What Claude Code Gets Wrong By Default

  1. Uses Android-specific APIs in shared code. Claude imports android.content.Context and android.util.Log in shared modules. Shared code must use only Kotlin standard library and multiplatform libraries — Android APIs go in the androidMain source set only.

  2. Ignores the expect/actual pattern. Claude writes platform-specific implementations directly. KMP uses expect declarations in commonMain and actual implementations in each platform source set (androidMain, iosMain, etc.).

  3. Creates separate projects per platform. Claude generates independent Android and iOS projects with duplicated logic. KMP uses a single project with shared modules — the shared module contains common code used by both platforms.

  4. Uses JVM-only libraries in shared code. Claude adds Retrofit, Room, or Gson to shared modules. These are JVM-only libraries. KMP uses multiplatform alternatives: Ktor for networking, SQLDelight for database, and kotlinx.serialization for JSON.

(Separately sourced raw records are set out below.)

import Literature.NumberTheory.Rogawski1990.EndoscopicCentralizerIso
import HarnessLib

/-!
# The local endoscopic torus transport `θ : Z_{H_v}(γ_H) ≃ₜ* Z_{G′_v}(γ)` carries norm pairs and `G`-regularity along the torus

Topic `NumberTheory/Rogawski1990`; namespace `Literature.NumberTheory.Rogawski1990`.  THEOREMS ONLY (existence form; no definition, no named fact, no
instance, no `sorry`).  Cell `hodgecm-mathlib` (D-0151), programme P3a, LEAD F0P3a-plan (g9) T8-25 (B) ∕ T8-26; the «(Θ) TORUS TRANSPORT» feeder of the
N6-ns junction `Rogawski1990/LocalTransferChartJunctionCM.lean` in F0P2-p02 (g8)'s torus-form spec (F0∕P3a bus 2026-09-01T02:43:45Z).

THE MATHEMATICS ([Rogawski1990, §4.3 pp. 42–44]; [LanglandsShelstad1987, §1.3]).  At a finite place `v` of `L⁺`, for `γ_H ∈ H_v = U(Φ₂)(L⁺_v) ×
U(Φ₁)(L⁺_v)` `G`-regular (★ `IsLocalGRegular`) and `γ ∈ G′_v = U(H′)(L⁺_v)` with `γ_H → γ` (★ `IsLocalNormPair`, i.e. `y ι_v(γ_H) y⁻¹ = γ` for some
`y ∈ GL₃(∏_{w∣v} L_w)`), the tree's ★ `exists_localEndoCentralizerEquiv` gives `θ : Z_{H_v}(γ_H) ≃ₜ* Z_{G′_v}(γ)` with `θ(t) = y · ι_v(t) · y⁻¹` for ANY
such conjugator `y` — (Θ).  Reading this value formula once: **(Θ1) every `t ∈ Z_{H_v}(γ_H)` matches its image, `t → θ(t)`** (the same `y` conjugates
`ι_v(t)` to `θ(t)`), and **(Θ2) `θ` carries `G`-regular elements of the torus to regular elements of `G′_v`** (★ `isRegularElt_of_isConj`).  One
existential package `exists_localEndoCentralizerEquiv_normPair` = (Θ) ∧ (Θ1) ∧ (Θ2), the junction's `θ`.
HC_CM is proved only modulo the printed citations until rung 0 closes; this file discharges no named fact.

## References
* [Rogawski1990] J. D. Rogawski, *Automorphic Representations of Unitary Groups in Three Variables*, Ann. of Math. Stud. 123 (1990), §4.3 pp. 42–44, §4.9 p. 54.
* [LanglandsShelstad1987] R. P. Langlands, D. Shelstad, *On the definition of transfer factors*, Math. Ann. 278 (1987), §1.3.
-/

set_option autoImplicit false

noncomputable section

open NumberField IsDedekindDomain Topology
open scoped Matrix MatrixGroups

namespace Literature.NumberTheory.Rogawski1990

open Literature.NumberTheory.Automorphic Literature.NumberTheory.Automorphic.UnitaryGroup

variable (L : Type) [Field L] [NumberField L] [IsCMField L] {H' : Matrix (Fin 3) (Fin 3) L}

/-- **(Θ) ∧ (Θ1) ∧ (Θ2): THE LOCAL ENDOSCOPIC TORUS TRANSPORT CARRIES NORM PAIRS AND `G`-REGULARITY.**  For `γ_H ∈ H_v` `G`-regular and `γ ∈ U(H′)(L⁺_v)`
with `γ_H → γ` (`det H′ ≠ 0`): there is `θ : Z_{H_v}(γ_H) ≃ₜ* Z_{U(H′)(L⁺_v)}(γ)` such that (Θ) `θ(t) = y · ι_v(t) · y⁻¹` in `GL₃(∏_{w∣v} L_w)` for EVERY
conjugator `y` with `y ι_v(γ_H) y⁻¹ = γ` (★ `exists_localEndoCentralizerEquiv`); (Θ1) `t → θ(t)` (★ `IsLocalNormPair`) for every `t` in the torus; (Θ2)
`t` `G`-regular ⇒ `θ(t)` regular (★ `IsRegularElt`, via ★ `isRegularElt_of_isConj`). [cite: Rogawski1990, §4.3 pp. 42–44; §4.9 p. 54]
[cite: LanglandsShelstad1987, §1.3] -/
theorem exists_localEndoCentralizerEquiv_normPair (v : HeightOneSpectrum (𝓞 ↥(maximalRealSubfield L))) (hH' : H'.det ≠ 0)
    {γH : (cmDatum L 2 (Matrix.of fun i j : Fin 2 => if i.val + j.val + 1 = 2 then (1 : L) else 0)).Local v ×
      (cmDatum L 1 (Matrix.of fun i j : Fin 1 => if i.val + j.val + 1 = 1 then (1 : L) else 0)).Local v}
    {γ : (cmDatum L 3 H').Local v} (hreg : IsLocalGRegular L v γH) (hm : IsLocalNormPair L H' v γH γ) :
    ∃ e : Subgroup.centralizer ({γH} : Set ((cmDatum L 2 (Matrix.of fun i j : Fin 2 => if i.val + j.val + 1 = 2 then (1 : L) else 0)).Local v ×
          (cmDatum L 1 (Matrix.of fun i j : Fin 1 => if i.val + j.val + 1 = 1 then (1 : L) else 0)).Local v)) ≃ₜ*
        Subgroup.centralizer ({γ} : Set ((cmDatum L 3 H').Local v)),
      (∀ (y : GL (Fin 3) (LocalRing L v)), y * ((endoEmbLocal L v γH).val : GL (Fin 3) (LocalRing L v)) * y⁻¹ = γ.val →
        ∀ z, ((e z).1.val : GL (Fin 3) (LocalRing L v)) = y * ((endoEmbLocal L v z.1).val : GL (Fin 3) (LocalRing L v)) * y⁻¹) ∧
      (∀ z, IsLocalNormPair L H' v z.1 (e z).1) ∧
      (∀ z, IsLocalGRegular L v z.1 → IsRegularElt (((e z).1).val : GL (Fin 3) (LocalRing L v))) := by
  obtain ⟨e, he⟩ := exists_localEndoCentralizerEquiv L v hH' hreg hm
  -- one conjugator `y` for `γ_H → γ`
  obtain ⟨y, hy⟩ := isConj_iff.1 hm
  have hconj : ∀ z, IsConj ((endoEmbLocal L v z.1).val : GL (Fin 3) (LocalRing L v)) (((e z).1).val : GL (Fin 3) (LocalRing L v)) :=
    fun z => isConj_iff.2 ⟨y, (he y hy z).symm⟩
  exact ⟨e, he, fun z => hconj z, fun z hz => isRegularElt_of_isConj (hconj z) hz⟩

/-- **(Θ1)∕(Θ2) for ANY transport with the value formula** (the shape a consumer holding its own `θ` and conjugator `y` uses): if `y ι_v(γ_H) y⁻¹ = γ` and
`θ(t) = y ι_v(t) y⁻¹` on the torus, then `t → θ(t)` and `G`-regularity of `t` gives regularity of `θ(t)`. [cite: Rogawski1990, §4.3 pp. 42–44] -/
theorem isLocalNormPair_and_isRegularElt_of_conj_eq (v : HeightOneSpectrum (𝓞 ↥(maximalRealSubfield L)))
    {γH : (cmDatum L 2 (Matrix.of fun i j : Fin 2 => if i.val + j.val + 1 = 2 then (1 : L) else 0)).Local v ×
      (cmDatum L 1 (Matrix.of fun i j : Fin 1 => if i.val + j.val + 1 = 1 then (1 : L) else 0)).Local v}
    {γ : (cmDatum L 3 H').Local v}
    (θ : Subgroup.centralizer ({γH} : Set ((cmDatum L 2 (Matrix.of fun i j : Fin 2 => if i.val + j.val + 1 = 2 then (1 : L) else 0)).Local v ×
          (cmDatum L 1 (Matrix.of fun i j : Fin 1 => if i.val + j.val + 1 = 1 then (1 : L) else 0)).Local v)) →
        Subgroup.centralizer ({γ} : Set ((cmDatum L 3 H').Local v)))
    (y : GL (Fin 3) (LocalRing L v))
    (hθ : ∀ z, ((θ z).1.val : GL (Fin 3) (LocalRing L v)) = y * ((endoEmbLocal L v z.1).val : GL (Fin 3) (LocalRing L v)) * y⁻¹)
    (z : Subgroup.centralizer ({γH} : Set ((cmDatum L 2 (Matrix.of fun i j : Fin 2 => if i.val + j.val + 1 = 2 then (1 : L) else 0)).Local v ×
          (cmDatum L 1 (Matrix.of fun i j : Fin 1 => if i.val + j.val + 1 = 1 then (1 : L) else 0)).Local v))) :
    IsLocalNormPair L H' v z.1 (θ z).1 ∧ (IsLocalGRegular L v z.1 → IsRegularElt (((θ z).1).val : GL (Fin 3) (LocalRing L v))) :=
  have hconj : IsConj ((endoEmbLocal L v z.1).val : GL (Fin 3) (LocalRing L v)) (((θ z).1).val : GL (Fin 3) (LocalRing L v)) :=
    isConj_iff.2 ⟨y, (hθ z).symm⟩
  ⟨hconj, fun hz => isRegularElt_of_isConj hconj hz⟩

end Literature.NumberTheory.Rogawski1990

end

The CLAUDE.md Configuration

# Kotlin Multiplatform Project

## Architecture
- Framework: Kotlin Multiplatform (KMP)
- Shared: commonMain for cross-platform code
- Platform: androidMain, iosMain, jvmMain, jsMain
- Pattern: expect/actual for platform-specific code

## KMP Rules
- Shared code: only Kotlin stdlib + multiplatform libraries
- Networking: Ktor (not Retrofit)
- Database: SQLDelight (not Room)
- Serialization: kotlinx.serialization (not Gson)
- DI: Koin multiplatform (not Dagger/Hilt)
- Async: kotlinx.coroutines (shared across platforms)
- expect/actual for platform-specific implementations

## Conventions
- shared/src/commonMain/ for shared business logic
- shared/src/androidMain/ for Android-specific code
- shared/src/iosMain/ for iOS-specific code
- Use interfaces in commonMain, implementations per platform
- Gradle: kotlin("multiplatform") plugin
- iOS: shared module exported as framework
- Test: commonTest for shared tests

Workflow Example

You want to create a shared networking layer for Android and iOS. Prompt Claude Code:

“Create a KMP shared networking module using Ktor that fetches user profiles from a REST API. Use kotlinx.serialization for JSON parsing. Add expect/actual for platform-specific HTTP engines (OkHttp for Android, Darwin for iOS).”

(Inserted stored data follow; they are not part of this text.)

/-- **THE ROW'S BODY AT ONE SEQUENCE `s` AND ONE DATUM `𝐖`, FROM PER-SCALE CLASS BOUNDS `b_n·η_n²` on def-R's background for THAT datum** (whatever their source) + numerics + (C1)(C2) +
no wrapping + the derivative members of (1.12)∕(2.38) for the axial potentials (`h3I`∕`h3MS`, displayed): FILE 5 v1.2's `bgRowAt_of_classBounds` with the datum FIXED — the class
bounds are asked only for `𝐖` (when its fibre is solvable), so no support set enters.  Proof = FILE 5's, verbatim per datum. [cite: Balaban1988Convergent, (2.27)–(2.28) p.259, (2.34)–(2.41) p.261; Balaban1987RG1, (1.11)–(1.16) p.262] -/
theorem bgRowAtDatum_of_classBounds (S : Sect2.Setting (MatA N) (SU N)) (hι : S.ι = ιSU N) (h𝓜 : S.𝓜 = B12RegularSpaces111SpecialUnitary.suModel N) (hS : S.Laws)
    (hpos : S.Pos) (ν : Stage7Numerics) {M : ℕ} (hM : 0 < M) (K k : ℕ) {b : ℕ → ℝ} (hb0 : ∀ n, n ≤ k → 0 ≤ b n)
    (s : SeqOfRecord F ν M S.flow.g K k) (W : MSField (F.P K) (SU N))
    (hclass : W ∈ solvableDom (avOfRecord F N K) (regMSOfRecord F N ν K k s.Ω) (genSet s.Ω k) →
      ∀ n, n ≤ k → PlaqSmallOn (omegaPlaqs s.Ω n) (b n * (F.P K).eta n ^ 2) (UbgMSOfRecord F N ν M S.flow.g K k s W))
    (hα : ∀ n, 1 ≤ n → n ≤ k → 0 < S.lf.alpha0 (S.flow.g n) ∧ 0 < S.lf.alpha1 (S.flow.g n))
    (hbα : ∀ n, 1 ≤ n → n ≤ k → b n ≤ (1 - S.βc) * S.lf.alpha0 (S.flow.g n))
    (hsN : ∀ n, 1 ≤ n → n ≤ k + 1 → ((B14.Eq213MaximalDomains.side (F.P K).L M n : ℕ) : ℤ) < (F.P K).sitesPerDir 0)
    (hcB : 2 * (((F.P K).d - 1 : ℕ) : ℝ) * ((F.P K).L * M) < S.cB) (hBCM : 2 * (((F.P K).d - 1 : ℕ) : ℝ) * M < S.B * S.C * S.Mr)
    (hsmallI : ∀ j, 1 ≤ j → j ≤ k → (((F.P K).d - 1 : ℕ) : ℝ) * ((F.P K).L * M) * (F.P K).eta j * b j ≤ 1 / 2)
    (hsmallMS : ∀ n, 1 ≤ n → n ≤ k → (((F.P K).d - 1 : ℕ) : ℝ) * M * (F.P K).eta n * b n ≤ 1 / 2)
    (hC1 : ∀ j, 1 ≤ j → j ≤ k → ∃ t : ℕ, 0 < t ∧ RkOfRecord (F.P K).L ν.r (S.flow.g j) = (F.P K).L * t)
    (hC2 : ∀ j, 1 ≤ j → j ≤ k → dCubeSide (F.P K).L M (RkOfRecord (F.P K).L ν.r (S.flow.g j)) j ∣ (F.P K).sitesPerDir 0)
    (h3I : W ∈ solvableDom (avOfRecord F N K) (regMSOfRecord F N ν K k s.Ω) (genSet s.Ω k) →
      ∀ j, 1 ≤ j → j ≤ k → ∀ X : (Sect2.domSys (F.P K) M j).Dom, Sect2.domSites (F.P K) M j X ⊆ s.Λ j →
      ∀ a ∈ cubeIndices (F.P K) (B14.Eq213MaximalDomains.side (F.P K).L M (j + 1)),
        (cubeEnl (F.P K) (B14.Eq213MaximalDomains.side (F.P K).L M (j + 1)) a 0 ∩ Sect2.domSites (F.P K) M j X).Nonempty →
        ∀ q ∈ (Sect2.regionOfSet (F.P K) (cubeEnl (F.P K) (B14.Eq213MaximalDomains.side (F.P K).L M (j + 1)) a 0 ∩ Sect2.domSites (F.P K) M j X)).dpairs,
          ‖grad ((F.P K).eta j) q.2.1 (fun y => axialPotential (UbgMSOfRecord F N ν M S.flow.g K k s W)
            (boxLo (B14.Eq213MaximalDomains.side (F.P K).L M (j + 1)) a) (boxHi (B14.Eq213MaximalDomains.side (F.P K).L M (j + 1)) a) ((F.P K).eta j)
            ⟨y, q.2.2⟩) q.1‖ < S.cB * S.lf.alpha0 (S.flow.g j))
    (h3MS : W ∈ solvableDom (avOfRecord F N K) (regMSOfRecord F N ν K k s.Ω) (genSet s.Ω k) →
      ∀ j, 1 ≤ j → j ≤ k → ∀ X : (Sect2.domSys (F.P K) M j).Dom, ∀ n, 1 ≤ n → n ≤ j →
      ∀ a ∈ cubeIndices (F.P K) (B14.Eq213MaximalDomains.side (F.P K).L M n),
        (cubeEnl (F.P K) (B14.Eq213MaximalDomains.side (F.P K).L M n) a 0 ∩ Sect2.domSites (F.P K) M j X).Nonempty →
        cubeEnl (F.P K) (B14.Eq213MaximalDomains.side (F.P K).L M n) a 0 ⊆ s.Ω n →
        ∀ q ∈ (Sect2.regionOfSet (F.P K) (cubeEnl (F.P K) (B14.Eq213MaximalDomains.side (F.P K).L M n) a 0 ∩ Sect2.domSites (F.P K) M j X)).dpairs,
          (((F.P K).L : ℝ) ^ n * (F.P K).eta j) ^ 2 * ‖grad ((F.P K).eta j) q.2.1 (fun y => axialPotential (UbgMSOfRecord F N ν M S.flow.g K k s W)
            (boxLo (B14.Eq213MaximalDomains.side (F.P K).L M n) a) (boxHi (B14.Eq213MaximalDomains.side (F.P K).L M n) a) ((F.P K).eta j) ⟨y, q.2.2⟩) q.1‖ <
            rad238 S.B S.C S.Mr (S.lf.alpha0 (S.flow.g n))) :
    ∀ j, 1 ≤ j → j ≤ k → ∀ X : (Sect2.domSys (F.P K) M j).Dom,
      (Sect2.domSites (F.P K) M j X ⊆ s.Λ j →
        Sect2.ofBackgroundC S.ι (UbgMSOfRecord F N ν M S.flow.g K k s W) ∈
          Sect2.spaceI S (Sect2.Residual.unit (F.P K) (MatA N)) M j (Sect2.domSites (F.P K) M j X) (S.lf.alpha0 (S.flow.g j)) (S.lf.alpha1 (S.flow.g j))) ∧
      (Sect2.admB (F.P K) ν M S.flow.g s.Ω s.Λ j (Sect2.domSites (F.P K) M j X) = true →
        Sect2.ofBackgroundC S.ι (UbgMSOfRecord F N ν M S.flow.g K k s W) ∈
          Sect2.spaceMS S (Sect2.Residual.unit (F.P K) (MatA N)) M j (Sect2.domSites (F.P K) M j X) s.Ω) := by
  intro j h1 hjk X
  have hd : (0 : ℝ) ≤ (((F.P K).d - 1 : ℕ) : ℝ) := Nat.cast_nonneg _
  have hηj : 0 < (F.P K).eta j := pow_pos (inv_pos.mpr (Nat.cast_pos.mpr (F.P K).L_pos)) j
  have hbα' : ∀ n, 1 ≤ n → n ≤ k → b n ≤ S.lf.alpha0 (S.flow.g n) := by
    intro n hn1 hnk
    refine (hbα n hn1 hnk).trans ?_
    have h0 := (hα n hn1 hnk).1.le
    nlinarith [hpos.βc_nonneg, h0]
  refine ⟨fun hX => ?_, fun _ => ?_⟩
  · -- the `U^c_j` conjunct: class bound at scale `j`, (1.12)(a)(b) by the axial gauge on the cubes of `X`, (c) displayed
    have hcubeΩ := hcubeΩ_of_compatible (F := F) ν hM S.flow.g K k s hC1 hC2 j h1 hjk X hX
    have hloc : W ∈ solvableDom (avOfRecord F N K) (regMSOfRecord F N ν K k s.Ω) (genSet s.Ω k) →
        ∀ C ∈ Sect2.cubesI M j (Sect2.domSites (F.P K) M j X), ∃ u : Site (F.P K) 0 → (MatA N)ˣ, (∀ x, u x ∈ S.𝓜.G) ∧ ∃ A : PBond (F.P K) 0 → MatA N,
          (∀ bd ∈ C.bonds, gaugeU u (fun b' => S.ι (UbgMSOfRecord F N ν M S.flow.g K k s W b')) bd = expI ((F.P K).eta j) (A bd)) ∧
          (∀ bd ∈ C.bonds, ‖A bd‖ < S.cB * S.lf.alpha0 (S.flow.g j)) ∧
          ∀ q ∈ C.dpairs, ‖grad ((F.P K).eta j) q.2.1 (fun y => A ⟨y, q.2.2⟩) q.1‖ < S.cB * S.lf.alpha0 (S.flow.g j) := by
      intro hsol
      have hclassj : PlaqSmallOn (B8Eq17ClassAkV1.plaqsOf (s.Ω j)) (b j * (F.P K).eta j ^ 2) (UbgMSOfRecord F N ν M S.flow.g K k s W) := by
        have h := hclass hsol j hjk
        rwa [omegaPlaqs_of_ne_zero _ (Nat.one_le_iff_ne_zero.mp h1)] at h
      have hside := side_pred_mul_eta_le (P := F.P K) M j
      have hα0 : 0 < S.lf.alpha0 (S.flow.g j) := (hα j h1 hjk).1
      have hs0 : (0 : ℝ) ≤ ((B14.Eq213MaximalDomains.side (F.P K).L M (j + 1) - 1 : ℕ) : ℝ) := Nat.cast_nonneg _
      have hbj0 := hb0 j hjk
      have hsmall : (((F.P K).d - 1 : ℕ) : ℝ) * ((B14.Eq213MaximalDomains.side (F.P K).L M (j + 1) - 1 : ℕ) : ℝ) * (b j * (F.P K).eta j ^ 2) ≤ 1 / 2 := by
        calc (((F.P K).d - 1 : ℕ) : ℝ) * ((B14.Eq213MaximalDomains.side (F.P K).L M (j + 1) - 1 : ℕ) : ℝ) * (b j * (F.P K).eta j ^ 2)
            = (((F.P K).d - 1 : ℕ) : ℝ) * ((((B14.Eq213MaximalDomains.side (F.P K).L M (j + 1) - 1 : ℕ) : ℝ)) * (F.P K).eta j) * (F.P K).eta j * b j := by ring
          _ ≤ (((F.P K).d - 1 : ℕ) : ℝ) * ((F.P K).L * M) * (F.P K).eta j * b j := by gcongr
          _ ≤ 1 / 2 := hsmallI j h1 hjk
      have hcB' : 2 * ((((F.P K).d - 1 : ℕ) : ℝ) * ((B14.Eq213MaximalDomains.side (F.P K).L M (j + 1) - 1 : ℕ) : ℝ) * (b j * (F.P K).eta j ^ 2)) / (F.P K).eta j <
          S.cB * S.lf.alpha0 (S.flow.g j) := by
        rw [div_lt_iff₀ hηj]
        have hbα := hbα' j h1 hjk
        calc 2 * ((((F.P K).d - 1 : ℕ) : ℝ) * ((B14.Eq213MaximalDomains.side (F.P K).L M (j + 1) - 1 : ℕ) : ℝ) * (b j * (F.P K).eta j ^ 2))
            = (2 * (((F.P K).d - 1 : ℕ) : ℝ) * ((((B14.Eq213MaximalDomains.side (F.P K).L M (j + 1) - 1 : ℕ) : ℝ)) * (F.P K).eta j) * b j) * (F.P K).eta j := by ring
          _ ≤ (2 * (((F.P K).d - 1 : ℕ) : ℝ) * ((F.P K).L * M) * S.lf.alpha0 (S.flow.g j)) * (F.P K).eta j := by gcongr
          _ < S.cB * S.lf.alpha0 (S.flow.g j) * (F.P K).eta j := by
            have := mul_lt_mul_of_pos_right hcB hα0
            nlinarith
      simp only [hι, h𝓜]
      exact localGauge_cubesI_of_classBound (hsN (j + 1) (by omega) (by omega)) hcubeΩ hbj0 hclassj hsmall hcB' (h3I hsol j h1 hjk X hX)
    exact ofBackgroundC_UbgMSOfRecord_mem_spaceI_of_classBound S hι hS hpos.cB_pos ν M S.flow.g K k s W h1 hjk (hα j h1 hjk).1 (hα j h1 hjk).2 X hX
      (hbα' j h1 hjk) (fun hsol => hclass hsol j hjk) hloc
  · -- the `Ũ^c_j` conjunct: class bounds at the scales `≤ j`, (2.34) plaquettes, (2.38)(a)(b) by the axial gauge on the layer cubes, (c) displayed
    have h238 : W ∈ solvableDom (avOfRecord F N K) (regMSOfRecord F N ν K k s.Ω) (genSet s.Ω k) →
        CondII238 S.𝓜 (Sect2.frameMS (Sect2.Residual.unit (F.P K) (MatA N)) M j (Sect2.domSites (F.P K) M j X) s.Ω)
          (MSConsts.ofParams (F.P K) S.βc S.B S.C S.Mr j) (fun n => S.lf.alpha0 (S.flow.g n)) (fun b' => S.ι (UbgMSOfRecord F N ν M S.flow.g K k s W b')) := by
      intro hsol
      have hclassn : ∀ n, 1 ≤ n → n ≤ j →
          PlaqSmallOn (B8Eq17ClassAkV1.plaqsOf (s.Ω n)) (b n * (F.P K).eta n ^ 2) (UbgMSOfRecord F N ν M S.flow.g K k s W) := by
        intro n hn1 hnj
        have h := hclass hsol n (hnj.trans hjk)
        rwa [omegaPlaqs_of_ne_zero _ (Nat.one_le_iff_ne_zero.mp hn1)] at h
      have key : ∀ n, 1 ≤ n → n ≤ j →
          (((F.P K).d - 1 : ℕ) : ℝ) * ((B14.Eq213MaximalDomains.side (F.P K).L M n - 1 : ℕ) : ℝ) * (b n * (F.P K).eta n ^ 2) ≤
            (((F.P K).d - 1 : ℕ) : ℝ) * M * (F.P K).eta n * b n := by
        intro n hn1 hnj
        have hside := side_pred_mul_eta_le' (P := F.P K) M n
        have hηn : 0 ≤ (F.P K).eta n := (pow_pos (inv_pos.mpr (Nat.cast_pos.mpr (F.P K).L_pos)) n).le
        have hbn0 := hb0 n (hnj.trans hjk)
        calc (((F.P K).d - 1 : ℕ) : ℝ) * ((B14.Eq213MaximalDomains.side (F.P K).L M n - 1 : ℕ) : ℝ) * (b n * (F.P K).eta n ^ 2)
            = (((F.P K).d - 1 : ℕ) : ℝ) * (((B14.Eq213MaximalDomains.side (F.P K).L M n - 1 : ℕ) : ℝ) * (F.P K).eta n) * (F.P K).eta n * b n := by ring
          _ ≤ (((F.P K).d - 1 : ℕ) : ℝ) * M * (F.P K).eta n * b n := by gcongr
      simp only [hι, h𝓜]
      refine condII238_cubesMS_of_classBounds (fun n hn1 hnj => hsN n hn1 (by omega)) (fun n _ hnj => hb0 n (hnj.trans hjk)) hclassn
        (fun n hn1 hnj => (key n hn1 hnj).trans (hsmallMS n hn1 (hnj.trans hjk))) (fun n hn1 hnj => ?_)
        (fun n hn1 hnj a ha hne hΩ q hq => h3MS hsol j h1 hjk X n hn1 hnj a ha hne hΩ q hq)
      have hα0 := (hα n hn1 (hnj.trans hjk)).1
      have hside := side_pred_mul_eta_le' (P := F.P K) M n
      have hbn0 := hb0 n (hnj.trans hjk)
      have hbα := hbα' n hn1 (hnj.trans hjk)
      have hLη := L_pow_mul_eta (P := F.P K) n
      rw [mul_div_assoc', div_lt_iff₀ hηj]
      unfold rad238
      calc ((F.P K).L : ℝ) ^ n * (F.P K).eta j * (2 * ((((F.P K).d - 1 : ℕ) : ℝ) * ((B14.Eq213MaximalDomains.side (F.P K).L M n - 1 : ℕ) : ℝ) * (b n * (F.P K).eta n ^ 2)))
          = (2 * (((F.P K).d - 1 : ℕ) : ℝ) * (((B14.Eq213MaximalDomains.side (F.P K).L M n - 1 : ℕ) : ℝ) * (F.P K).eta n) *
              (((F.P K).L : ℝ) ^ n * (F.P K).eta n) * b n) * (F.P K).eta j := by ring
        _ ≤ (2 * (((F.P K).d - 1 : ℕ) : ℝ) * M * 1 * S.lf.alpha0 (S.flow.g n)) * (F.P K).eta j := by rw [hLη]; gcongr
        _ < S.B * S.C * S.Mr * S.lf.alpha0 (S.flow.g n) * (F.P K).eta j := by
            have := mul_lt_mul_of_pos_right hBCM hα0
            nlinarith
    exact ofBackgroundC_UbgMSOfRecord_mem_spaceMS_of_classBound S hι hS hpos ν M K k s W (fun n hn1 hnj => hα n hn1 (hnj.trans hjk)) X
      (fun n hn1 hnj => hbα n hn1 (hnj.trans hjk)) (fun hsol n hn1 hnj => hclass hsol n (hnj.trans hjk)) h238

Claude Code should create the data class in commonMain with @Serializable, the API client using HttpClient with expect/actual for the engine, OkHttp engine in androidMain, and Darwin engine in iosMain, with all network calls using coroutines.

Common Pitfalls

  1. iOS framework not exporting properly. Claude creates shared code but iOS cannot access it. The shared module must be configured with framework { baseName = "shared" } in the iOS target, and the Xcode project must reference the generated framework.

  2. Coroutine scope issues on iOS. Claude uses GlobalScope.launch in shared code. On iOS, coroutines need proper scope management. Use MainScope() for iOS or inject a coroutine scope from the platform to avoid memory leaks.

  3. Gradle configuration complexity. Claude creates a simple build.gradle.kts without the required multiplatform source set hierarchy. KMP Gradle configuration needs explicit target declarations, source set dependencies, and framework configuration for each platform.